Website: https://databand.streamlit.app/
The directory structure of project:
├── data <- Project data files
│ ├── processed <- Clean files in csv
│ ├── raw <- Raw data files
│ ├── website_data <- Small data files to create plots for the website
├── src <- Source code
│ ├── data <- Data directory
│ │ ├── process_data.py <- functions extract meaningful information and combine datasets
│ ├── models <- Model directory
│ │ ├── lda_model.py <- LDA model for topic extraction
│ │ ├── empath_model.py <- Empath model for topic extraction
│ ├── utils <- Utility directory
│ │ ├── data_utils.py <- utility functions for data analyses
│ │ ├── load_data.py <- utility functions to load dataframes and save them to csv files
│ │ ├── plot_utils.py <- utility functions to plot data
│ │ ├── statistics_utils.py <- utility functions for statistic analyses
│ ├── scripts <- Shell/Python scripts
│ │ ├── clean_data.py <- script to clean all datasets
│
├── data_overview_CMU.ipynb <- notebook with an initial overview for movie features for CMU movies
├── data_overview_TMDB.ipynb <- notebook with an initial overview for movie features for TMDB movies
├── main_results_CMU.ipynb <- notebook with main results for CMU movies
├── main_results_TMDB.ipynb <- notebook with main results for TMDB movies, contains the bulk of analyses
├── .gitignore <- List of files ignored by git
├── pip_requirements.txt <- File for installing python dependencies
└── README.md
Our analyses are primarily focused for the TMDB dataset, thus the main_results_TMDB notebook should be examined first. Whenever possible, we perform the same analyses on the CMU dataset, but these provide less information due to the lower amount of data and the lack of data after 2012.

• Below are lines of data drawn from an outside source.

import Summits.ResolutionOfSingularities.ResolutionOfSingularities.Theorems.EquisingularLiftEquisingularLiftNatSpecimenConeForms
import Summits.ResolutionOfSingularities.ResolutionOfSingularities.Theorems.EquisingularLiftEquisingularLiftNatSpecimenFermatConeCharts
import Summits.ResolutionOfSingularities.ResolutionOfSingularities.Theorems.EquisingularLiftEquisingularLiftNatSpecimenWhitneyCubicCharts
import HarnessLib

/-!
# [OURS · L1 W4.5(b)] EL♮ specimens — CONES OVER SMOOTH PLANE CURVES: `Bl_vertex H` is regular and EL♮ holds for the cone
# `H = V₊(G(x₁,x₂,x₃)) ⊂ ℙ³_k` over every prime plane form `G` with regular affine charts
# (crux `Theses.EquisingularLift.EquisingularLiftNat`, stmt-ResolutionOfSingularities-20038)

NOT a statement of any manuscript; OURS kernel theorem (cell `res-hironaka`, chain w45b; seat res-D-pv-013, own initiative, counted 0), the
`G`-generic form of `…SpecimenFermatConeCharts` (p518711; template res-D-pv-022's R2 `…WhitneyCubicCharts` p511043 with `(r,m) = (0,3)`).
AI-written, weaker than expert review.

INPUT: `G ∈ k[T₀,T₁,T₂]` homogeneous of degree `d`, PRIME, with the three affine charts `k[T]/(G|_{Tᵢ := 1})` REGULAR (i.e. `V₊(G) ⊂ ℙ²` a smooth
plane curve; the hypothesis is carried as ring regularity). The cone `H = V₊(F)`, `F = rename Fin.succ G = G(x₁, x₂, x₃)`, has the vertex
`[1:0:0:0] = V(Λ)` (`Λ = ker Proj(f_k)`, kill map `(r,m) = (0,3)`) as its only singular point (an ordinary `d`-fold point).

* `isRegularRing_chartRing_of_ne_zero`, `isRegularRing_blowupAlgebra_tautVec` — chart rings off the vertex and the three blow-up charts over
  the vertex are regular (…ConeForms, …ConeVertexChart, transported along `FermatCone.exists_chartQuotEquiv`);
* `comap_chart_eq_ofIdealTop`, `isRegular_of_isBlowup_comap` — the centre on the charts; **every blow-up of `H` along `Λ · 𝒪_H` is regular**;
* `support_subset_range`, `not_range_subset_support` — `V(Λ) ⊆ ι(H)` and `ι(H) ⊄ V(Λ)`;
* **`elNatAt_cone`** — `Theorems.EquisingularLift.ELNatAt p K 3 H ι` by ONE horizontal E1 step (the section through the vertex,
  `elNatAt_of_oneStep₀` p505461). Instances: the Fermat cones (`FermatCone.elNatAt_fermatCone`), smooth cubic cones (simple-elliptic `Ẽ₆`
  vertices), … — every ordinary cone point over a smooth plane curve.
-/

set_option linter.dupNamespace false -- mandated namespace `Summit.<Summit>.<Problem>` of this single-conjunct summit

Preliminary analyses on both datasets can be found in the "data_overview" notebooks.
The emergence of DVDs in the 1990s had a resounding impact on the film industry, providing a wider accessibility to movies and a new revenue stream. The popularity of DVDs meant that even if a movie did not perform well at the box office, studios could still generate revenue through sales of DVDs. Throuhgout the 2000s, however, the industry shifted away from physical media to a digital streaming industry, pushing studios to rely on successful theatrical releases notably, blockbusters.
In this project, we aim to characterize the impact of the DVD phases on the movie industry using the TMDB database. We created three distinct phases (eras) with the help of DVD release data:
- The pre-DVD era
- During the DVD era
- The post-DVD era
Through our initial analysis, we examined shifts in financial aspects like budget and revenue, alongside shifts in the types of productions companies making movies. We then analyze how genre and theme preferences evolved across time. Ultimately, we aim to understand how changes in distribution models influenced the business and creative sides of filmmaking.
- TMDB 1M Movies: This dataset contains information about 1 million movies, such as release date, revenue, budget, genre, runtime, companies and countries of productions,
movie plots, and languages spoken in the movie. It contains movies between 1976 and 2023, which is particularly useful
as it allows us to do an analysis of movies that were released pre-DVD era (<1997), during the DVD era (1997-2013), and post-DVD era (>2013).
- Note: Due to the lack of data in the CMU dataset, we use the TMDB dataset as our main data source to perform comparisons between pre, during and post DVD eras.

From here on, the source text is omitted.